On the one hand, the outlook for the regime is not especially positive. In addition to a tense international climate and unfavourable economic winds, it must struggle against its own internal exhaustion. The centralizing, neoliberal energies of Putin’s first presidential term have been left behind, and while the patriotic turn after 2012 and the confrontation with the West have certainly helped firm up the regime’s domestic support, they can’t fully compensate for a lack of other motivating ideas or projects. On 1 March 2018 Putin made a speech laying out his governing agenda for the next six years. The part that drew the most attention in the West, inevitably, was his announcement – complete with video animations – of shiny new hypersonic missiles that could get around Western defence systems. The speech also promised increased spending on infrastructure, health care and education, as developmental priorities for the coming decade. But promises of this kind have been made before and proven hollow. The 2018–2020 budget, approved in December 2017, certainly envisaged no significant alterations to the system’s current priorities.
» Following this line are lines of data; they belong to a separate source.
/-
Copyright (c) 2026 the pub-hodgecm-mathlib formalisation cell (harness21).  Prover seat hodgecm-mathlib-K2E4-p02 (g0), Track B ∕ K2-LIT
(build stream 29), h413 = `stmt-HodgeConjecture-24833`, line `K2_E4_SingularTransferKappaSign`, socket module «SplitDescent», file #2 — KIT (part 1 of 3).  2026-09-03.
-/
import Literature.NumberTheory.Rogawski1990.SmoothTransferSplitPlaceNamed               -- ★ `cmSplitTransfer`, `cmConstantTermSplit`, `splitKUMeasure`, the split frame (Lemma 4.13.1 (a) BY NAME)
import Literature.NumberTheory.Rogawski1990.AdelicStableOrbitalEulerDischargeSemisimple  -- ★ `coe_toLocal_toAdelic_eq_map` (local matrix of a rational element)
import HarnessLib

/-!
# h413 ∕ Track B «K2-LIT», line `K2_E4_SingularTransferKappaSign`, socket #2 `sig_K2E4ExplicitSplitConstantPhase` — KIT (part 1 of 3):
# the local images of the singular pair, non-negative orbital integrals, and the test function `𝟙_{K m K}` on `GL₃(L_w)`

Cell `pub/hodgecm-mathlib`, crux H413 = `stmt-HodgeConjecture-24833`; chair K2-lead (g0), dealer K2E4-plan (g0); seat K2E4-p02 (file #2 of «SKELETON LANDED K2E4», REQUESTS l.72384).
THEOREMS ONLY (no `def`, no `instance`, no `notation`, no named fact, no `sorry`); lane `--supports stmt-HodgeConjecture-24833` (count-neutral helper).
Consumed by ★ `Theorems/K2E4ExplicitSplitConstantPhasePair` (part 2) and ★ `Theorems/K2E4ExplicitSplitConstantPhase` (part 3: socket #2 FROM socket #1 — the PHASE
`cv · Δ‴_v(γ_{H,v}, γ_{0,v}) > 0` of the split-place singular constant, read on the explicit transfer pair `(cmSplitTransfer f₀, f₀)` of [Rogawski1990, Lemma 4.13.1 (a)]).

* §1 at a place `v` with two places of `L` above it: a split witness `w̄ ≠ w` (`exists_smul_ne_of_not_subsingleton`); for the singular endoscopic element
  `γ_H = (e₁·1₂, e₂) ∈ H(L⁺)`: the `U(Φ₂)`-part of `γ_{H,v}` is `e₁·1` (`coe_fst_local_eq_smul_one`), `u = e₂ ⊗ 1` (`finGammaTwo_local_eq`),
  `χ_g(u) = (e₂ − e₁)² ⊗ 1` is a unit (`eval_finCharpolyTwo_local_eq`, `isUnit_eval_finCharpolyTwo_local`) [Rogawski1990, §4.9 p. 55: `Δ_{G∕H} = τ D_{G∕H}` reads `χ_g(u)`].
* §1′ the orbital integral of a real non-negative test function against ANY orbital measure (family) is a non-negative real
  (`exists_orbitalIntegral_eq_ofReal_nonneg`, `exists_classOrbitalIntegral_eq_ofReal_nonneg`) [Rogawski1990, §4.1 (4.1.1)].
* §2 the double coset `K m K ⊂ GL₃(L_w)` (`K = GL₃(𝒪_w)`): contains `m`, is conjugation-`K`-invariant, compact, open; and the `K × U`-integral of
  `𝟙_{K m K}(k (m u) k⁻¹)` against the normalised ★ `splitKUMeasure` is a POSITIVE real (`exists_integral_indicator_doubleCoset_eq_pos`: `= μ_U{u | m u ∈ K m K}`,
  an open relatively compact subset of `U`) [Rogawski1990, §4.13 p. 64, §4.4 p. 44]; `indicator_const_preimage_symm_apply` (transport of `𝟙` along `e′`).

HONEST LABEL.  HC_CM is proved only modulo the 7 printed citations (2 remaining named inputs: hLiu418 = `stmt-HodgeConjecture-24832`, h413 = `stmt-HodgeConjecture-24833`)
until rung 0 closes; this file is bookkeeping and moves no counter.

## References
* [Rogawski1990] J. D. Rogawski, *Automorphic Representations of Unitary Groups in Three Variables*, Ann. of Math. Stud. 123 (1990): §4.1 (4.1.1) p. 39, §4.4 p. 44,
  §4.9 p. 55, §4.13 Lemma 4.13.1 (a) pp. 64–66.
* [PlatonovRapinchuk1994] V. Platonov, A. Rapinchuk, *Algebraic Groups and Number Theory* (1994), §5.1 (localisation of rational points).
-/

set_option autoImplicit false
-- the mandated namespace repeats the single-problem summit's segment (`HodgeConjecture.HodgeConjecture`)
set_option linter.dupNamespace false

noncomputable section

open MeasureTheory Measure NumberField IsDedekindDomain TopologicalSpace
open Literature.MeasureTheory.Group Literature.MeasureTheory.RestrictedProduct
open Literature.Topology.RestrictedProduct Literature.Topology.Algebra.RestrictedProduct
open Literature.NumberTheory.Rogawski1990 Literature.NumberTheory.Automorphic Literature.NumberTheory.GaloisRepresentations
open Literature.AlgebraicGeometry.ShimuraVarieties (unitaryGroup hermForm)
open scoped Matrix MatrixGroups RestrictedProduct NNReal ENNReal

namespace Summit.HodgeConjecture.HodgeConjecture.Cruxes.H413.K2E4ExplicitSplitConstantPhase

/-! ## §1 Bookkeeping at a split place: the witness `w`, the local images of the singular pair, non-negative orbital integrals -/

section Bookkeeping

variable (L : Type) [Field L] [NumberField L] [IsCMField L]

/-- **A place of `L⁺` with two places of `L` above it has a split witness `w̄ ≠ w`** (contrapositive of ★ `PlacesOver.subsingleton_of_smul_eq`; the socket's guard
`¬ Subsingleton (PlacesOver L v)` in the shape ★ `splitWitness` ∕ ★ `isLocalDeltaTransfer_cmSplitTransfer` consume). [cite: Rogawski1990, §4.13 p. 64] -/
theorem exists_smul_ne_of_not_subsingleton (v : HeightOneSpectrum (𝓞 ↥(maximalRealSubfield L))) (hv : ¬ Subsingleton (UnitaryGroup.PlacesOver L v)) :
    ∃ w : UnitaryGroup.PlacesOver L v, IsCMField.complexConj L • w.1 ≠ w.1 := by
  by_contra h
  simp only [ne_eq, not_exists, not_not] at h
  obtain ⟨w⟩ : Nonempty (UnitaryGroup.PlacesOver L v) := inferInstance
  exact hv (UnitaryGroup.PlacesOver.subsingleton_of_smul_eq (IsCMField.complexConj L) (IsCMField.complexConj_ne_one L) w (h w))

variable (v : HeightOneSpectrum (𝓞 ↥(maximalRealSubfield L)))
  (γH : (UnitaryGroup.cmDatum L 2 (Matrix.of fun i j : Fin 2 => if i.val + j.val + 1 = 2 then (1 : L) else 0)).Rational ×
    (UnitaryGroup.cmDatum L 1 (Matrix.of fun i j : Fin 1 => if i.val + j.val + 1 = 1 then (1 : L) else 0)).Rational)
  {e₁ e₂ : L}

/-- **The `U(Φ₂)`-part of `γ_{H,v}` is the scalar `e₁·1`** (entrywise localisation of `γ_H.1 = e₁·1`, ★ `coe_toLocal_toAdelic_eq_map`). [cite: PlatonovRapinchuk1994, §5.1] -/
theorem coe_fst_local_eq_smul_one
    (h₁ : (((γH.1 : unitaryGroup (cmConjRingHom L) (Matrix.of fun i j : Fin 2 => if i.val + j.val + 1 = 2 then (1 : L) else 0)).val : GL (Fin 2) L) :
        Matrix (Fin 2) (Fin 2) L) = e₁ • (1 : Matrix (Fin 2) (Fin 2) L)) :
    ((((UnitaryGroup.cmDatum L 2 (Matrix.of fun i j : Fin 2 => if i.val + j.val + 1 = 2 then (1 : L) else 0)).toLocal v
        ((UnitaryGroup.cmDatum L 2 (Matrix.of fun i j : Fin 2 => if i.val + j.val + 1 = 2 then (1 : L) else 0)).toAdelic γH.1)).val :
          GL (Fin 2) (UnitaryGroup.LocalRing L v)).val : Matrix (Fin 2) (Fin 2) (UnitaryGroup.LocalRing L v)) =
      algebraMap L (UnitaryGroup.LocalRing L v) e₁ • (1 : Matrix (Fin 2) (Fin 2) (UnitaryGroup.LocalRing L v)) := by
  rw [coe_toLocal_toAdelic_eq_map, h₁, Matrix.map_smul' _ _ _ (map_mul _), Matrix.map_one _ (map_zero _) (map_one _)]

/-- **The `U(Φ₁)`-part of `γ_{H,v}` is `e₂`**: `u = finGammaTwo L v γ_{H,v} = e₂ ⊗ 1` (★ `finGammaTwo` is the `(0,0)` entry; ★ `coe_toLocal_toAdelic_eq_map`). [cite: Rogawski1990, §4.9 p. 55] -/
theorem finGammaTwo_local_eq
    (h₂ : (((γH.2 : unitaryGroup (cmConjRingHom L) (Matrix.of fun i j : Fin 1 => if i.val + j.val + 1 = 1 then (1 : L) else 0)).val : GL (Fin 1) L) :
        Matrix (Fin 1) (Fin 1) L) 0 0 = e₂) :
    finGammaTwo L v
        ((UnitaryGroup.cmDatum L 2 (Matrix.of fun i j : Fin 2 => if i.val + j.val + 1 = 2 then (1 : L) else 0)).toLocal v
            ((UnitaryGroup.cmDatum L 2 (Matrix.of fun i j : Fin 2 => if i.val + j.val + 1 = 2 then (1 : L) else 0)).toAdelic γH.1),
          (UnitaryGroup.cmDatum L 1 (Matrix.of fun i j : Fin 1 => if i.val + j.val + 1 = 1 then (1 : L) else 0)).toLocal v
            ((UnitaryGroup.cmDatum L 1 (Matrix.of fun i j : Fin 1 => if i.val + j.val + 1 = 1 then (1 : L) else 0)).toAdelic γH.2)) =
      algebraMap L (UnitaryGroup.LocalRing L v) e₂ := by
  unfold finGammaTwo
  rw [coe_toLocal_toAdelic_eq_map, Matrix.map_apply, h₂]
If anything, the new government will most likely simply continue the budgetary austerity and ‘optimization’ measures of the past few years, which have brought school and hospital closures even as wages and pensions lag well behind inflation. {2} 2 See Ilya Budraitskis, ‘The Very Best Day’, ArtsEverywhere.ca , 16 March 2018; and Sergey Zhavoronkov, ‘Two Lean Years: Russia’s Budget for 2018–20’, Intersection Project , 6 December 2017.
In mid-June 2018, just as the country was distracted by the start of the World Cup, the government announced a plan to increase the retirement age, by five years for men and eight for women – highly regressive moves which the Kremlin may yet have cause to revisit.